On Wed, 17 Apr 1996, David S. Miller wrote:
>
> I believe that an improvement could be made to the swapping algorithm if
> it looks for large continuous areas of memory to throw out, rather than
> single pages, the reason for this is that the swapping drive will be much
> slower at gathering multiple single pages (i.e. 1 seek (10ms) 1 page
> transfer (4k / 4MB/s = 1ms)) is much slower than if the pages swapped
> were continuous in the process space. It would be good if this was in
> addition to LRU.
>
> Wheee... sounds a lot like what Larry McVoy suggested to Linus and
> Stephen many moons ago. I like it myself too, however Linus and
> Stephen have some reservations about it. mea culpa

I don't like the approach, no.

However, that doesn't mean that linux has to be stupid about swapping out
larger blocks of memory. The current setup is quite able to swap out
things as one _huge_ write request - both the memory management and the
device drivers support that kind of page-out.

The reason you don't see large swap-outs is
- the "get_swap_page()" function which allocates swap pages tries to
cluster the pages, but it also does a kind of striping across disks,
which will partly mean that the clustering gets scattered anyway if
you have multiple swap devices.
- much more importantly, try_to_swap_out() will try to swap out only one
page at a time. It should not be very hard to make try_to_swap_out()
do a small loop so that it tries to swap out a few contiguous
(ie _virtuallly_ contiguous) pages if "p->swap_cnt" is large.

Note that I'd be more than happy if somebody would like to look into
this, but you need to be aware that it's not one of the "obvious" parts
of the kernel, to say the least.

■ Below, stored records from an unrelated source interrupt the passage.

/-- **Weighted ball averages are bounded in `L^q((0,T) × T^d)`** (Young/Jensen): for weights
`w(y) : F → G` jointly continuous in `(y, v)` with `‖w(y) v‖ ≤ C ‖v‖` on `B_ℓ` (`ℓ > 0`), and a
jointly measurable field `u`, `∫₀ᵀ∫ ‖⨍_{B_ℓ} w(y) u(t, x + y) dy‖^q ≤ C^q ∫₀ᵀ∫ ‖u‖^q` for `q ≥ 1`,
in product form (Jensen on each ball, Tonelli, translation invariance of Haar measure). [folklore] -/
theorem lintegral_weightedBallAverage_rpow_le [Nonempty d] {q : ℝ} (hq : 1 ≤ q)
    (hu : AEStronglyMeasurable (uncurry u) ((volume.restrict (Ioo 0 T)).prod volume))
    {w : EuclideanSpace ℝ d → F → G} {C ℓ : ℝ} (hℓ : 0 < ℓ) (hC : 0 ≤ C)
    (hw_cont : Continuous fun p : EuclideanSpace ℝ d × F => w p.1 p.2)
    (hw_bd : ∀ y ∈ ball (0 : EuclideanSpace ℝ d) ℓ, ∀ v, ‖w y v‖ ≤ C * ‖v‖) :
    ∫⁻ p, ‖⨍ y in ball (0 : EuclideanSpace ℝ d) ℓ, w y (u p.1 (p.2 + FunctionSpaces.Torus.proj y))‖ₑ ^ q
        ∂((volume.restrict (Ioo 0 T)).prod volume) ≤
      ENNReal.ofReal C ^ q * ∫⁻ p, ‖uncurry u p‖ₑ ^ q ∂((volume.restrict (Ioo 0 T)).prod volume) := by
  have hq0 : 0 < q := one_pos.trans_le hq
  set μp : Measure (ℝ × UnitAddTorus d) := (volume.restrict (Ioo 0 T)).prod volume with hμp
  set B : Set (EuclideanSpace ℝ d) := ball 0 ℓ with hB
  have hB0 : volume B ≠ 0 := (measure_ball_pos volume _ hℓ).ne'
  have hBtop : volume B ≠ ∞ := measure_ball_lt_top.ne
  set ν : Measure (EuclideanSpace ℝ d) := volume.restrict B with hν
  have hyB : ∀ᵐ y ∂ν, y ∈ B := ae_restrict_mem measurableSet_ball
  have hT := aestronglyMeasurable_translate (ν := ν) hu FunctionSpaces.Torus.measurable_proj
  have hWTm := aestronglyMeasurable_weight_translate ν hu hw_cont
  -- pointwise Jensen for a.e. `p`
  have hpt : ∀ᵐ p ∂μp, ‖⨍ y in B, w y (u p.1 (p.2 + FunctionSpaces.Torus.proj y))‖ₑ ^ q ≤
      ENNReal.ofReal C ^ q *
        ((volume B)⁻¹ * ∫⁻ y, ‖u p.1 (p.2 + FunctionSpaces.Torus.proj y)‖ₑ ^ q ∂ν) := by
    filter_upwards [hWTm.prodMk_left, hT.prodMk_left] with p hpW hpT
    calc ‖⨍ y in B, w y (u p.1 (p.2 + FunctionSpaces.Torus.proj y))‖ₑ ^ q
        ≤ (volume B)⁻¹ * ∫⁻ y in B, ‖w y (u p.1 (p.2 + FunctionSpaces.Torus.proj y))‖ₑ ^ q :=
          enorm_setAverage_rpow_le hB0 hBtop hpW hq
      _ ≤ (volume B)⁻¹ * ∫⁻ y in B,
            ENNReal.ofReal C ^ q * ‖u p.1 (p.2 + FunctionSpaces.Torus.proj y)‖ₑ ^ q := by
          refine mul_le_mul' le_rfl (lintegral_mono_ae ?_)
          filter_upwards [hyB] with y hy
          rw [← ENNReal.mul_rpow_of_nonneg _ _ hq0.le]
          refine ENNReal.rpow_le_rpow ?_ hq0.le
          rw [← ofReal_norm, ← ofReal_norm, ← ENNReal.ofReal_mul hC]
          exact ENNReal.ofReal_le_ofReal (hw_bd y hy _)
      _ = ENNReal.ofReal C ^ q *
            ((volume B)⁻¹ * ∫⁻ y, ‖u p.1 (p.2 + FunctionSpaces.Torus.proj y)‖ₑ ^ q ∂ν) := by
          rw [lintegral_const_mul'' _ (hpT.enorm.pow_const q), ← mul_assoc, ← mul_assoc,
            mul_comm _ (ENNReal.ofReal C ^ q)]
  -- integrate, swap, translation invariance
  have hinv : ∀ y, ∫⁻ p, ‖u p.1 (p.2 + FunctionSpaces.Torus.proj y)‖ₑ ^ q ∂μp =
      ∫⁻ p, ‖uncurry u p‖ₑ ^ q ∂μp := fun y => by
    have h : MeasurePreserving (Prod.map id fun x : UnitAddTorus d => x + FunctionSpaces.Torus.proj y)
        μp μp := (MeasurePreserving.id _).prod (measurePreserving_add_right volume _)
    have hemb : MeasurableEmbedding
        (Prod.map id fun x : UnitAddTorus d => x + FunctionSpaces.Torus.proj y) :=
      (MeasurableEquiv.prodCongr (MeasurableEquiv.refl ℝ)
        (MeasurableEquiv.addRight (FunctionSpaces.Torus.proj y))).measurableEmbedding
    exact h.lintegral_comp_emb hemb (fun p => ‖uncurry u p‖ₑ ^ q)
  have hm : AEMeasurable (fun p => ∫⁻ y, ‖u p.1 (p.2 + FunctionSpaces.Torus.proj y)‖ₑ ^ q ∂ν) μp :=
    (hT.enorm.pow_const q).lintegral_prod_right'
  calc ∫⁻ p, ‖⨍ y in B, w y (u p.1 (p.2 + FunctionSpaces.Torus.proj y))‖ₑ ^ q ∂μp
      ≤ ∫⁻ p, ENNReal.ofReal C ^ q *
          ((volume B)⁻¹ * ∫⁻ y, ‖u p.1 (p.2 + FunctionSpaces.Torus.proj y)‖ₑ ^ q ∂ν) ∂μp :=
        lintegral_mono_ae hpt
    _ = ENNReal.ofReal C ^ q *
          ((volume B)⁻¹ * ∫⁻ y, ∫⁻ p, ‖u p.1 (p.2 + FunctionSpaces.Torus.proj y)‖ₑ ^ q ∂μp ∂ν) := by
        rw [lintegral_const_mul'' _ (hm.const_mul _), lintegral_const_mul'' _ hm,
          lintegral_lintegral_swap (hT.enorm.pow_const q)]
    _ = ENNReal.ofReal C ^ q * ∫⁻ p, ‖uncurry u p‖ₑ ^ q ∂μp := by
        simp only [hinv]
        rw [lintegral_const, hν, Measure.restrict_apply_univ, mul_comm _ (volume B), ← mul_assoc (volume B)⁻¹,
          ENNReal.inv_mul_cancel hB0 hBtop, one_mul]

Most importantly, try_to_swap_out() may
not sleep at inopportune times, because the process that it tries to swap
out might just disappear from under it if try_to_swap_out sleeps ;-)

Umm.. If somebody wants to test, there is a rather simple way to do this,
and I'm appending patches which may or may not work. Totally untested, as
usual.. There are probably other issues here too, but somebody who knows
something about the mm layer may find this approach a good starting point.

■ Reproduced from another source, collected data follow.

/-- item stmt-AtomisticToContinuum-4516 · crux · rank 4 · closed · moot by None · by planner
why it might fail: Needs control of the cubic velocity moment along f_t (uncontrolled for |v|²/2: HighMomentumCutoff barrier, OVY93 §1, Nachtergaele–Yau II.1 'no proof') AND vanishing Euler-order heat flux (local equilibrium of the energy current) at fixed σ.
sources: OllaVaradhanYau1993 §1, (2.2)(iii), NachtergaeleYau2003 §2.3 Assumption II.1, Literature.Barriers.AtomisticToContinuum.HighMomentumCutoffBarrier, Spohn1991 Part I §3.1 (3.6)–(3.8)
[crux] ENERGY-FLUX LOCALITY (the HighMomentumCutoff-carrying half of the closure; card 'tail lemma'
absorbed): same setting and quantifiers as MomentumFluxLocality, for the empirical ENERGY field E_N
= empiricalEnergyField: P_LG( | E_N(Φ_t z)(χ) − E_N(Φ_s z)(χ) − ∫_s^t ∫_𝕋³ (e_φ + hsPressure σ ρ_φ
θ_φ)(m_φ·∇χ)/ρ_φ (Φ_τ z, x) dx dτ | > κ ) → 0, i.e. the time-integrated microscopic energy current
(kinetic part (N+1)⁻¹Σ_i (v_i·∇χ)|v_i|²/2, a CUBIC velocity moment, plus collisional energy
transfer) is, at every positive macroscopic resolution, the hs-Euler enthalpy flux (E + p)u of the
coarse-grained state with ZERO Euler-order heat flux. The statement itself contains only bounded
quantities (increments of the energy field ≤ total energy); the cubic tail (OllaVaradhanYau1993 §1
modified the kinetic energy to avoid it; NachtergaeleYau2003 Assumption II.1) lives inside its proof
— this is where a time-integrated fast-particle estimate (cards apriori-tails-and-rattlers /
fast-particle-energy-cascade) would be consumed. [deps: none] [difficulty: open-problem] -/
@[route_item "route-AtomisticToContinuum-EntropyBookkeeping"]
def EnergyFluxLocality : Prop :=
  let ρK : {n : ℕ} → (Literature.MathematicalPhysics.KineticTheory.T3 → ℝ) → Literature.Analysis.FluidPDE.Config (n) (Fin 3) Literature.MathematicalPhysics.KineticTheory.T3 → Literature.MathematicalPhysics.KineticTheory.T3 → ℝ := fun φ z x => Literature.MathematicalPhysics.KineticTheory.empiricalDensityField z (fun y => φ (x - y)); let mK : {n : ℕ} → (Literature.MathematicalPhysics.KineticTheory.T3 → ℝ) → Literature.Analysis.FluidPDE.Config (n) (Fin 3) Literature.MathematicalPhysics.KineticTheory.T3 → Literature.MathematicalPhysics.KineticTheory.T3 → Literature.MathematicalPhysics.KineticTheory.V3 := fun φ z x => Literature.MathematicalPhysics.KineticTheory.empiricalMomentumField z (fun y => φ (x - y)); let eK : {n : ℕ} → (Literature.MathematicalPhysics.KineticTheory.T3 → ℝ) → Literature.Analysis.FluidPDE.Config (n) (Fin 3) Literature.MathematicalPhysics.KineticTheory.T3 → Literature.MathematicalPhysics.KineticTheory.T3 → ℝ := fun φ z x => Literature.MathematicalPhysics.KineticTheory.empiricalEnergyField z (fun y => φ (x - y)); let θC : ℝ → Literature.MathematicalPhysics.KineticTheory.V3 → ℝ → ℝ := fun ρ' m e => 2 / 3 * (e / ρ' - ‖m‖ ^ 2 / (2 * ρ' ^ 2)); let enFlux : ℝ → ℝ → Literature.MathematicalPhysics.KineticTheory.V3 → ℝ → Literature.MathematicalPhysics.KineticTheory.V3 → ℝ := fun σ' ρ' m e g => (e + Literature.MathematicalPhysics.KineticTheory.hsPressure σ' ρ' (θC ρ' m e)) / ρ' * inner ℝ m g; ∀ (a₀ θ₀ : Literature.MathematicalPhysics.KineticTheory.T3 → ℝ) (u₀ : Literature.MathematicalPhysics.KineticTheory.T3 → Literature.MathematicalPhysics.KineticTheory.V3), Continuous a₀ → Continuous θ₀ → Continuous u₀ → (∀ x, 0 < a₀ x) → (∀ x, 0 < θ₀ x) → ∃ σ₀ : ℝ, 0 < σ₀ ∧ ∀ σ : ℝ, 0 < σ → σ < σ₀ → ∀ (T : ℝ) (ρ θ : ℝ → Literature.MathematicalPhysics.KineticTheory.T3 → ℝ) (u : ℝ → Literature.MathematicalPhysics.KineticTheory.T3 → Literature.MathematicalPhysics.KineticTheory.V3), Literature.MathematicalPhysics.KineticTheory.IsHardSphereEulerSolution σ T ρ u θ → ∀ Φ : (N : ℕ) → Literature.Analysis.FluidPDE.HardSphereFlow (Literature.Analysis.FluidPDE.Torus.geometry (Fin 3)) (Literature.MathematicalPhysics.KineticTheory.hsDiameter σ N) (N + 1), Literature.MathematicalPhysics.KineticTheory.TendstoHydroFieldsAt (fun N => Literature.MathematicalPhysics.KineticTheory.localGibbsLaw σ a₀ u₀ θ₀ N (Φ N)) Φ ρ u θ 0 → ∀ s t : ℝ, 0 ≤ s → s ≤ t → t < T → ∀ χ : Literature.MathematicalPhysics.KineticTheory.T3 → ℝ, Literature.Analysis.FunctionSpaces.Torus.IsSmooth χ → ∀ κ : ℝ, 0 < κ → ∃ r : ℝ, 0 < r ∧ ∀ φ : Literature.MathematicalPhysics.KineticTheory.T3 → ℝ, Continuous φ → (∀ y, 0 ≤ φ y) → ∫ y, φ y = 1 → (∀ y, r ≤ ‖y‖ → φ y = 0) → Filter.Tendsto (fun N : ℕ => Literature.MathematicalPhysics.KineticTheory.localGibbsLaw σ a₀ u₀ θ₀ N (Φ N) {z | κ < |Literature.MathematicalPhysics.KineticTheory.empiricalEnergyField ((Φ N).flow t z) χ - Literature.MathematicalPhysics.KineticTheory.empiricalEnergyField ((Φ N).flow s z) χ - ∫ τ in Set.Ioc s t, ∫ x, enFlux σ (ρK φ ((Φ N).flow τ z) x) (mK φ ((Φ N).flow τ z) x) (eK φ ((Φ N).flow τ z) x) (Literature.Analysis.FunctionSpaces.Torus.gradient χ x)|}) Filter.atTop (nhds 0)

Essentially, instead of returning immediately when we find something to
swap out, we try to swap out multiple pages from the same process. The
"wait" behaviour is not very good, though (if wait is true, we should do
the wait at the very end of the swap-out not for each page).

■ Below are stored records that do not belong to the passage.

import Literature.IUT.LogThetaLattice.BiCoresOfKits
import Literature.IUT.LogThetaLattice.BiCoresRealifiedDFunctor
import HarnessLib

/-!
# [IUTchIII] Thm 1.5 (v) AT THE REAL FRAME `StripFrame.ofKits`: the bi-coric data `BiCoricData.ofKits` whose `D^⊩(−)` READS AS
# the functor of [IUTchII] Cor 4.5 (ii) satisfy «induce AN isomorphism» — proof-only

abc-iut cell (D-0067 wave 4), seat abc-iut-w4-d009 (gen 2; holder of record of GAP row G-w4d009-1); proof-only, 0 defs. Composition BY NAME of
three landed pieces: abc-iut-L6-t3's kit-level assembly `BiCoricData.ofKits L hbij hsurj hR X Bk` (BiCoresOfKits.lean: `realified := liftF Bk.realified`,
`RFrob := AsSmall Bk.RFrob`), abc-iut-w4-d005's bridge `BiCoricData.thm15vSingleIso_of_realifiedD` / `…_of_frobPreserving` (BiCoresRealifiedDFunctor.lean)
and this seat's functor `realifiedD` / category `RlfData` (RealifiedDFunctor.lean, RealifiedDataDegreeTorsor.lean). S. Mochizuki, *Inter-universal
Teichmüller theory III*, kurims (May 2020) Thm 1.5 (v) p.50: «induce [cf. [IUTchII], Corollaries 4.5, (ii); 4.10, (v)] an isomorphism of collections
of data» [claim: Mochizuki2012, status: disputed]. STATEMENT PROVED HERE: for EVERY kit datum `Bk : BiCoricKit X` whose kit-level `D^⊩(−)`
(`Bk.realified : M.DMono ⥤ Bk.RFrob`), read through a FAITHFUL functor `U₀ : Bk.RFrob ⥤ RlfData V`, is naturally isomorphic to
`Φ₀ ⋙ realifiedD line c hc` (the functorial algorithm of [IUTchII] Cor 4.5 (ii) in coordinates), the named Prop `Thm15vSingleIso` and the consumer
hypothesis `RealifiedRigidAt` HOLD for the real frame's `BiCoricData.ofKits … Bk` — no hypothesis beyond the kit inputs by name. (The category
`RlfData.{uV,w} V : Type (max uV (w+1))` cannot literally BE the field `Bk.RFrob : Type u` for every `u`, whence the faithful-reading form; when
`u` permits, `U₀ := 𝟭`.) HONEST FRAMING: bookkeeping over landed interfaces; nothing asserts a disputed claim; no side on [IUTchIII] Cor 3.12.
-/

namespace Literature.IUT.LogThetaLattice

open CategoryTheory
open Literature.IUT.HodgeTheaters Literature.IUT.HodgeTheaters.PMBaseKit Literature.IUT.HodgeArakelov
open Literature.AnabelianGeometry.AbsoluteAnabelian AsSmallTransport

universe u w u₁ v₁ u₂

variable {l : ℕ} {K : PMBaseKit.{u} l} {M : K.MultKit} {FK : K.FKit M}
  (L : FK.MonoLaws) (hbij : FK.IsomFtoDBijective) (hsurj : FK.IsomFmtoDmSurjective) (hR : FK.RlfOfIsStrip)
  (X : TimesMuSide FK L) (Bk : BiCoricKit X)
  {Vx : Type u₂} {𝒟 : Type u₁} [Category.{v₁} 𝒟]

/-- The reading of the real frame's `realified = liftF Bk.realified` through `AsSmall.down ⋙ U₀` IS (naturally isomorphic to)
`(AsSmall.down ⋙ Φ₀) ⋙ realifiedD` when the kit-level one is. [claim: Mochizuki2012, status: disputed] -/
noncomputable def ofKitsRealifiedReadingIso (line : 𝒟 → Vx → RLine.{w}) (c : Vx → ℝ) (hc : ∀ v, 0 < c v)
    (Φ₀ : M.DMono ⥤ 𝒟) (U₀ : Bk.RFrob ⥤ RlfData.{u₂, w} Vx) [U₀.Faithful]
    (η₀ : Bk.realified ⋙ U₀ ≅ Φ₀ ⋙ realifiedD line c hc) :
    (BiCoricData.ofKits L hbij hsurj hR X Bk).realified ⋙ (AsSmall.down ⋙ U₀) ≅
      (AsSmall.down ⋙ Φ₀) ⋙ realifiedD line c hc :=
  NatIso.ofComponents (fun A => η₀.app (AsSmall.down.obj A))
    (fun f => η₀.hom.naturality (AsSmall.down.map f))

/-- `AsSmall.down` is faithful (morphisms of `AsSmall C` are lifts of morphisms of `C`). [folklore] -/
private theorem asSmallDown_faithful (C : Type u₁) [Category.{v₁} C] : (AsSmall.down : AsSmall.{w} C ⥤ C).Faithful :=
  ⟨fun h => ULift.ext _ _ h⟩

/-- **IUTchIII:Thm1.5(v)** (kurims p.50) AT THE REAL FRAME: `Thm15vSingleIso` holds for `BiCoricData.ofKits … Bk` whenever the kit's `D^⊩(−)` reads,
through faithful coordinates, as the functor of [IUTchII] Cor 4.5 (ii). [claim: Mochizuki2012, status: disputed] -/
theorem thm15vSingleIso_ofKits_of_realifiedD (line : 𝒟 → Vx → RLine.{w}) (c : Vx → ℝ) (hc : ∀ v, 0 < c v)
    (Φ₀ : M.DMono ⥤ 𝒟) (U₀ : Bk.RFrob ⥤ RlfData.{u₂, w} Vx) [U₀.Faithful]
    (η₀ : Bk.realified ⋙ U₀ ≅ Φ₀ ⋙ realifiedD line c hc) :
    (BiCoricData.ofKits L hbij hsurj hR X Bk).Thm15vSingleIso :=
  have hF : (AsSmall.down ⋙ U₀ : AsSmall.{max 1 u} Bk.RFrob ⥤ RlfData.{u₂, w} Vx).Faithful :=
    @Functor.Faithful.comp _ _ _ _ _ _ AsSmall.down U₀ (asSmallDown_faithful Bk.RFrob) inferInstance
  @BiCoricData.thm15vSingleIso_of_realifiedD _ (BiCoricData.ofKits L hbij hsurj hR X Bk) _ _ _ line c hc
    (AsSmall.down ⋙ Φ₀) (AsSmall.down ⋙ U₀) hF (ofKitsRealifiedReadingIso L hbij hsurj hR X Bk line c hc Φ₀ U₀ η₀)

/-- **IUTchII:Cor4.10(v)** (kurims p.160) AT THE REAL FRAME: the consumer hypothesis `RealifiedRigidAt` (F-2066) at every pair of
`D^⊢`-prime-strips of `StripFrame.ofKits`, under the same reading. [claim: Mochizuki2012, status: disputed] -/
theorem realifiedRigidAt_ofKits_of_realifiedD (line : 𝒟 → Vx → RLine.{w}) (c : Vx → ℝ) (hc : ∀ v, 0 < c v)
    (Φ₀ : M.DMono ⥤ 𝒟) (U₀ : Bk.RFrob ⥤ RlfData.{u₂, w} Vx) [U₀.Faithful]
    (η₀ : Bk.realified ⋙ U₀ ≅ Φ₀ ⋙ realifiedD line c hc)
    (A B : (StripFrame.ofKits L hbij hsurj hR X).Dv) :
    (BiCoricData.ofKits L hbij hsurj hR X Bk).RealifiedRigidAt A B :=
  have hF : (AsSmall.down ⋙ U₀ : AsSmall.{max 1 u} Bk.RFrob ⥤ RlfData.{u₂, w} Vx).Faithful :=
    @Functor.Faithful.comp _ _ _ _ _ _ AsSmall.down U₀ (asSmallDown_faithful Bk.RFrob) inferInstance
  @BiCoricData.realifiedRigidAt_of_realifiedD _ (BiCoricData.ofKits L hbij hsurj hR X Bk) _ _ _ line c hc
    (AsSmall.down ⋙ Φ₀) (AsSmall.down ⋙ U₀) hF (ofKitsRealifiedReadingIso L hbij hsurj hR X Bk line c hc Φ₀ U₀ η₀) A B

end Literature.IUT.LogThetaLattice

NOTE NOTE NOTE! Not only is this untested, it really isn't the "right"
way to fix the problem (this one does it in swap_out() instead of
try_to_swap_out()). This patch is _not_ going into my current kernel.
It's meant solely as a starting point if somebody wants to play around
with things.

Linus

-----
--- /usr/src/linux/mm/vmscan.c Fri Apr 12 09:49:48 1996
+++ experimental/mm/vmscan.c Thu Apr 18 09:00:37 1996
@@ -277,6 +277,7 @@
static int swap_task;
int loop, counter;
struct task_struct *p;
+ int success = 0;

counter = ((PAGEOUT_WEIGHT * nr_tasks) >> 10) >> priority;
for(; counter >= 0; counter--) {
@@ -288,9 +289,9 @@
while(1) {
if (swap_task >= NR_TASKS) {
swap_task = 1;
- if (loop)
+ if (loop || success)
/* all processes are unswappable or already swapped out */
- return 0;
+ return success;
loop = 1;
}

@@ -299,6 +300,8 @@
break;

swap_task++;
+ if (success)
+ return success;
}

/*
@@ -309,20 +312,27 @@
multiplying by (RSS / 1MB) */
p->swap_cnt = AGE_CLUSTER_SIZE(p->mm->rss);
}
- if (!--p->swap_cnt)
+ if (!--p->swap_cnt) {
swap_task++;
+ if (success)
+ break;
+ }
switch (swap_out_process(p, dma, wait)) {
case 0:
- if (p->swap_cnt)
+ if (p->swap_cnt) {
swap_task++;
+ if (success)
+ return success;
+ }
break;
case 1:
- return 1;
+ success = 1;
+ /* fall through */
default:
break;
}
}
- return 0;
+ return success;
}

/*
-----